_TASK INSTRUCTIONS:_ In the material below, find the line that contains "(∀ n : ℕ, (n : ℝ) ≠ KMV2000.qhat" and the line that contains "C * KMV2000.qhat", then write out exactly those two lines and everything between them.
────────────────────
import Summits.CriticalPhenomena.Ising3D.IsingColumnFaceL11CensusSegmentTrg

/-!
# The `TRG` census of §7.3 on the certified `Δε` segment as kernel facts, II: the kernel evaluations of
the `Γ`-classes `Γ(¼)^b`, `b = −4, …, 0` (cell `pub-ising3x`, seat recog-1; paper §7.1 / §7.3)

HONEST FRAMING: lottery ticket; floor = tightest certified 3D Ising CFT bounds; no exact-solution
claim without a proof. Island framing: certified exclusion region at stated derivative order and
assumptions; not a determination of the 3D Ising critical exponents beyond that.

Kernel evaluations `trgSegCheck g b n₀ n₁ n₂ = true` of the enumerate-and-decide machine of
`IsingColumnFaceL11CensusSegmentTrg.lean` (one `decide +kernel` per `Γ`-class; this file ≈ 120 s of kernel
time): every candidate of the class is decided, the tuple codes strictly increase, and the class has
`n₀ / n₁ / n₂` lowest-terms candidates in the sub-window bins `[81/64, 13/10]` / `[13/10, 27/20]` /
`[27/20, 2855/2048]`. The counts are the Python twin's (recog-1 gen 51 `twin_lintrg.py`, same enclosures); the
kernel CONFIRMS them here. Companions: `…SegmentTrgB.lean` (`Γ(¼)^b`, `b = 1, …, 4`), `…SegmentTrgC.lean` (`Γ(⅓)^b`, `b = −3, −2, −1`), `…SegmentTrgD.lean` (`Γ(⅓)^b`, `b = 1, 2, 3`, and the theorems). Pure arithmetic; no certificate, no datum, no σ–ε axiom;
nothing is recognised.
lottery ticket; floor = tightest certified 3D Ising CFT bounds; no exact-solution claim without a proof.
-/

namespace Summit.CriticalPhenomena.Ising3D
namespace ColumnFaceL11
open Set Literature.MathematicalPhysics.QuantumFieldTheory.ConformalBootstrap3D

/-- `Γ`-class `(0, -4)` (`Γ(¼)^{-4}`): all candidates decided, codes increasing, `131 / 201 / 146`
lowest-terms candidates in the three sub-window bins. [folklore] -/
theorem trgSegCheck_0_m4 : trgSegCheck 0 (-4) 131 201 146 = true := by
  decide +kernel

/-- `Γ`-class `(0, -3)` (`Γ(¼)^{-3}`): all candidates decided, codes increasing, `478 / 630 / 517`
lowest-terms candidates in the three sub-window bins. [folklore] -/
theorem trgSegCheck_0_m3 : trgSegCheck 0 (-3) 478 630 517 = true := by
  decide +kernel

/-- `Γ`-class `(0, -2)` (`Γ(¼)^{-2}`): all candidates decided, codes increasing, `818 / 1171 / 966`
lowest-terms candidates in the three sub-window bins. [folklore] -/
theorem trgSegCheck_0_m2 : trgSegCheck 0 (-2) 818 1171 966 = true := by
  decide +kernel

/-- `Γ`-class `(0, -1)` (`Γ(¼)^{-1}`): all candidates decided, codes increasing, `976 / 1329 / 1173`
lowest-terms candidates in the three sub-window bins. [folklore] -/
theorem trgSegCheck_0_m1 : trgSegCheck 0 (-1) 976 1329 1173 = true := by
  decide +kernel

/-- `Γ`-class `(0, 0)` (`Γ(¼)^{0}`): all candidates decided, codes increasing, `964 / 1374 / 1145`
lowest-terms candidates in the three sub-window bins. [folklore] -/
theorem trgSegCheck_0_0 : trgSegCheck 0 0 964 1374 1145 = true := by
  decide +kernel

end ColumnFaceL11
end Summit.CriticalPhenomena.Ising3D
/-- Local alias of the route crux `PrimeLevelFamEdge.MomentsBeyondDiagonal` (K_A). Every intermediate glue theorem below
concludes `KA`; ONLY the registered composition `MomentsBeyondDiagonal_of` (§7) concludes the crux BY NAME — the
registered-skeleton convention of `Lines/pairs_beyond_family_size.lean` (`ledger skeleton check` takes the first theorem
concluding the crux as the skeleton). `KA` unfolds to the crux definitionally. -/
def KA : Prop := MomentsBeyondDiagonal

/-! ## §1. The exact AFE weight of the product `Λ^{(i)}(f,½) Λ^{(j)}(f,½)` (KMV (21)–(22), contour `Re t = 3`) -/

/-- `D_i(q̂; n, s) := ∂ⁱ/∂sⁱ [ q̂ˢ Γ(1+s) n^{−s} ]` — the `i`-th `s`-derivative of the `n`-th summand kernel of
`Λ(f, ½+s) = q̂^{1/2} Σ_n λ_f(n) n^{−1/2} · q̂ˢ Γ(1+s) n^{−s}` (KMV p. 9 display before (14), squared on p. 12). -/
def afeKernel (qh : ℝ) (i n : ℕ) (s : ℂ) : ℂ :=
  iteratedDeriv i (fun s : ℂ ↦ ((qh : ℂ) ^ s) * Complex.Gamma (1 + s) * ((n : ℂ) ^ (-s))) s

/-- **`W_{ij}(q̂; n₁, n₂) := (1/2πi) ∫_{(3)} D_i(q̂;n₁,t) D_j(q̂;n₂,t) dt/t`** `= (1/2π) ∫_ℝ D_i(3+iy) D_j(3+iy) (3+iy)⁻¹ dy`,
so that for `f ∈ S₂(q)^*` and `i + j` even `Λ^{(i)}(f,½)Λ^{(j)}(f,½) = 2 q̂ Σ_{n₁,n₂≥1} λ_f(n₁)λ_f(n₂)(n₁n₂)^{−1/2}
W_{ij}(q̂;n₁,n₂)` (KMV (21): `i = j = k`; for `i + j` odd the product vanishes by the sign of the functional
equation, matching the factor `1 + (−1)^{i+j}` used below). At `i = j = 0`, `W₀₀ = W(n₁n₂/q̂²)` of (22). -/
def afeW (qh : ℝ) (i j n₁ n₂ : ℕ) : ℂ :=
  (1 / (2 * π) : ℂ) * ∫ y : ℝ, afeKernel qh i n₁ (3 + y * I) * afeKernel qh j n₂ (3 + y * I) / (3 + y * I)

/-! ## §2. The spectral sum against a pair kernel, the diagonal, the layers, the heart and the tail -/

section Pieces

variable (q : ℕ) [NeZero q]

/-- The AFE box `1 ≤ nᵢ ≤ q²` (any box beyond `n₁n₂ ≤ q̂²(log q̂)^B` changes every piece by `O_A(q^{−A})`). -/
def afeBox : Finset ℕ := Icc 1 (q ^ 2)

/-- **The spectral sum of the mollified second moment against a PAIR KERNEL `κ(a, b)`** standing in for
`Σʰ_f λ_f(a)λ_f(b)`:
`Σ_{i,j ≤ deg Q} QᵢQⱼ ℓ^{−(i+j)} (1+(−1)^{i+j}) q̂ Σ_{n₁,n₂ ∈ box} (n₁n₂)^{−1/2} W_{ij}(q̂;n₁,n₂)
 Σ_{m₁,m₂ ≤ M} x_{m₁}x_{m₂} Σ_{d₁ | (m₁,n₁)} Σ_{d₂ | (m₂,n₂)} κ(m₁n₁/d₁², m₂n₂/d₂²)`,
`ℓ = log q̂`, `x_m = KMV2000.mollifierCoeff P M m`, `M = q̂^{Δ'}` — i.e. AFE, then Hecke's recursion (10) pairing
`mᵢ` with `nᵢ` (KMV p. 13), then `κ` in place of the harmonic average. With `κ = Σʰλλ` this is `Σʰ Q̃Λ(f)² M_P(f)²`
up to the AFE truncation. -/
def spectralSum (P Q : ℝ[X]) (Δ' : ℝ) (κ : ℕ → ℕ → ℂ) : ℂ :=
  ∑ i ∈ range (Q.natDegree + 1), ∑ j ∈ range (Q.natDegree + 1),
    (Q.coeff i : ℂ) * (Q.coeff j : ℂ) * (((Real.log (KMV2000.qhat q))⁻¹ : ℝ) : ℂ) ^ (i + j) *
      (1 + (-1 : ℂ) ^ (i + j)) * (KMV2000.qhat q : ℂ) *
    ∑ n₁ ∈ afeBox q, ∑ n₂ ∈ afeBox q,
      ((((n₁ : ℝ) * n₂) ^ (-(1 / 2 : ℝ)) : ℝ) : ℂ) * afeW (KMV2000.qhat q) i j n₁ n₂ *
      ∑ m₁ ∈ Icc 1 ⌊KMV2000.qhat q ^ Δ'⌋₊, ∑ m₂ ∈ Icc 1 ⌊KMV2000.qhat q ^ Δ'⌋₊,
        (KMV2000.mollifierCoeff P (KMV2000.qhat q ^ Δ') m₁ : ℂ) *
          (KMV2000.mollifierCoeff P (KMV2000.qhat q ^ Δ') m₂ : ℂ) *
        ∑ d₁ ∈ (Nat.gcd m₁ n₁).divisors, ∑ d₂ ∈ (Nat.gcd m₂ n₂).divisors,
          κ (m₁ * n₁ / d₁ ^ 2) (m₂ * n₂ / d₂ ^ 2)

/-- The DIAGONAL kernel `δ(a, b)` of Petersson's formula (11). -/
def diagKernel : ℕ → ℕ → ℂ := fun a b ↦ if a = b then 1 else 0

/-- The LAYER-`r` kernel `(2π/q) · r⁻¹ S(a,b;qr) J₁(4π√(ab)/(qr))` — the modulus-`qr` term of `J(a,b) = petJ q a b`
(Kowalski–Michel p. 312 / KMV (11)), via the tree's `KowalskiMichel2000.petKloostermanTerm`. -/
def layerKernel (r : ℕ) : ℕ → ℕ → ℂ :=
  fun a b ↦ (2 * (π : ℂ) / (q : ℂ)) * KowalskiMichel2000.petKloostermanTerm q a b r

/-- **D = the DIAGONAL PART** of the second display at `M = q̂^{Δ'}` (explicit; cusp-form-free). -/
def diagPart (P Q : ℝ[X]) (Δ' : ℝ) : ℂ := spectralSum q P Q Δ' diagKernel

/-- **K_r = the LAYER of Petersson modulus `c = q·r`** of the second display at `M = q̂^{Δ'}` (explicit; cusp-form-free;
a finite bilinear-type sum of Kloosterman sums `S(m₁n₁/d₁², m₂n₂/d₂²; qr)` against Möbius coefficients and the
Bessel–Mellin weight). `r = 1` is the «c = q term» of barrier-notes BN-3/BN-7a. -/
def layer (P Q : ℝ[X]) (Δ' : ℝ) (r : ℕ) : ℂ := spectralSum q P Q Δ' (layerKernel q r)

/-- The number of layers kept in the heart: `R(q, Δ') = ⌊q̂^{ρ(Δ')}⌋`. -/
def layerCount (ρ : ℝ → ℝ) (Δ' : ℝ) : ℕ := ⌊KMV2000.qhat q ^ ρ Δ'⌋₊

/-- **HEART(ρ) = the first `⌊q̂^{ρ(Δ')}⌋` layers** `Σ_{1 ≤ r ≤ q̂^{ρ(Δ')}} K_r` (explicit; cusp-form-free). -/
def heart (ρ : ℝ → ℝ) (P Q : ℝ[X]) (Δ' : ℝ) : ℂ :=
  ∑ r ∈ Icc 1 (layerCount q ρ Δ'), layer q P Q Δ' r

/-- **TAIL(ρ) := Q^h(P,Q)(q̂^{Δ'}) − D + HEART(ρ)** — DEFINED as the difference (so that the split is an identity);
by AFE (21) + Hecke (10) + Petersson (11) it equals `−Σ_{r > q̂^{ρ}} K_r` plus the AFE-truncation error. -/
def tail (ρ : ℝ → ℝ) (P Q : ℝ[X]) (Δ' : ℝ) : ℂ :=
  KMV2000.QhPQ q P Q (KMV2000.qhat q ^ Δ') - diagPart q P Q Δ' + heart q ρ P Q Δ'

/-- **The layer split (an identity): `Q^h(P,Q)(q̂^{Δ'}) = D − HEART(ρ) + TAIL(ρ)`.** -/
theorem QhPQ_eq_layerSplit (ρ : ℝ → ℝ) (P Q : ℝ[X]) (Δ' : ℝ) :
    KMV2000.QhPQ q P Q (KMV2000.qhat q ^ Δ') = diagPart q P Q Δ' - heart q ρ P Q Δ' + tail q ρ P Q Δ' := by
  unfold tail
  ring

/-- The RUNG: the single layer `r = 1` (Petersson modulus `c = q`). -/
def rung (P Q : ℝ[X]) (Δ' : ℝ) : ℂ := layer q P Q Δ' 1

/-- The UPPER LAYERS `Σ_{2 ≤ r ≤ q̂^{ρ(Δ')}} K_r` (moduli `2q, 3q, …`; the Siegel-sensitive ones are `r ∈ Dℕ`). -/
def upper (ρ : ℝ → ℝ) (P Q : ℝ[X]) (Δ' : ℝ) : ℂ :=
  ∑ r ∈ Icc 2 (layerCount q ρ Δ'), layer q P Q Δ' r

/-- `HEART(ρ) = RUNG + UPPER(ρ)` as soon as at least one layer is kept (`⌊q̂^{ρ(Δ')}⌋ ≥ 1`). -/
theorem heart_eq_rung_add_upper (ρ : ℝ → ℝ) (P Q : ℝ[X]) (Δ' : ℝ) (h : 1 ≤ layerCount q ρ Δ') :
    heart q ρ P Q Δ' = rung q P Q Δ' + upper q ρ P Q Δ' := by
  unfold heart rung upper
  have hIcc : Icc 1 (layerCount q ρ Δ') = insert 1 (Icc 2 (layerCount q ρ Δ')) := by
    ext r
    simp only [mem_Icc, mem_insert]
    omega
  rw [hIcc, sum_insert (by simp)]

end Pieces

/-! ## §3. The piece statements -/

/-- A LEVEL FAMILY of second-moment-type quantities: `F q P Q Δ' ∈ ℂ` at each prime level `q`. -/
abbrev LevelFamily : Type := (q : ℕ) → [NeZero q] → ℝ[X] → ℝ[X] → ℝ → ℂ

/-- **`F` HAS AN ASYMPTOTIC OF THE SECOND-DISPLAY SHAPE on the window `(1, Δ]` with main-term functional `t`:**
same normalisation `2ζ(2)² q̂/(Δ'² log² q̂)`, same error budget `C q̂ (log q̂)⁻³`, same side condition `M ∉ ℕ` as the
second display of `KMV2000.MomentAsymptotics` (and as deck 15's `PieceAsymptotics`). -/
def HasShape (F : LevelFamily) (Δ : ℝ) (t : ℝ → ℝ[X] → ℝ[X] → ℝ) : Prop :=
  ∀ P Q : ℝ[X], KMV2000.Admissible P → KMV2000.IsEvenOrOdd Q → ∀ Δ' : ℝ, 1 < Δ' → Δ' ≤ Δ →
    ∃ C : ℝ, ∃ q₀ : ℕ, ∀ (q : ℕ) [NeZero q], q.Prime → q₀ ≤ q →
      (∀ n : ℕ, (n : ℝ) ≠ KMV2000.qhat q ^ Δ') →
        ‖F q P Q Δ' -
            ((2 * riemannZeta 2 ^ 2 *
                ((KMV2000.qhat q / (Δ' ^ 2 * Real.log (KMV2000.qhat q) ^ 2) : ℝ) : ℂ)) *
              ((t Δ' P Q : ℝ) : ℂ))‖ ≤
          C * KMV2000.qhat q * (Real.log (KMV2000.qhat q))⁻¹ ^ 3

/-- `F` has the second-display shape with SOME level-free main-term functional on SOME window beyond the diagonal. -/
def SubOf (F : LevelFamily) : Prop :=
  ∃ Δ : ℝ, 1 < Δ ∧ ∃ t : ℝ → ℝ[X] → ℝ[X] → ℝ, HasShape F Δ t

/-- **Sub_D (M/L):** the DIAGONAL PART `D` has an asymptotic of the printed shape beyond the diagonal — KMV's residue
computation (23)–(28) with the constraint `m₁m₂ ≲ q̂²` now active (pairs with `m₁m₂ > q̂²` have no diagonal partner of
non-negligible weight), so `t_D ≠ secondMomentForm` continued: a Mellin exercise, no cancellation needed. -/
def SubDiag : Prop := SubOf (fun q _ P Q Δ' ↦ diagPart q P Q Δ')

/-- **Sub_H(ρ) (XL — the de-automorphised heart):** the first `q̂^{ρ(Δ')}` Petersson layers have an asymptotic of the
printed shape with SOME level-free functional `t_H` — square-root-beating cancellation in the μ∗μ-weighted bilinear
Kloosterman forms at the prime modulus `q` and its first multiples (barrier-notes BN-7a; (A)-sensitive through the
layers `r ∈ Dℕ`). -/
def SubHeart (ρ : ℝ → ℝ) : Prop := SubOf (fun q _ P Q Δ' ↦ heart q ρ P Q Δ')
────────────────────
_WRITTEN ANSWER:_
      (∀ n : ℕ, (n : ℝ) ≠ KMV2000.qhat q ^ Δ') →
        ‖F q P Q Δ' -
            ((2 * riemannZeta 2 ^ 2 *
                ((KMV2000.qhat q / (Δ' ^ 2 * Real.log (KMV2000.qhat q) ^ 2) : ℝ) : ℂ)) *
              ((t Δ' P Q : ℝ) : ℂ))‖ ≤
          C * KMV2000.qhat q * (Real.log (KMV2000.qhat q))⁻¹ ^ 3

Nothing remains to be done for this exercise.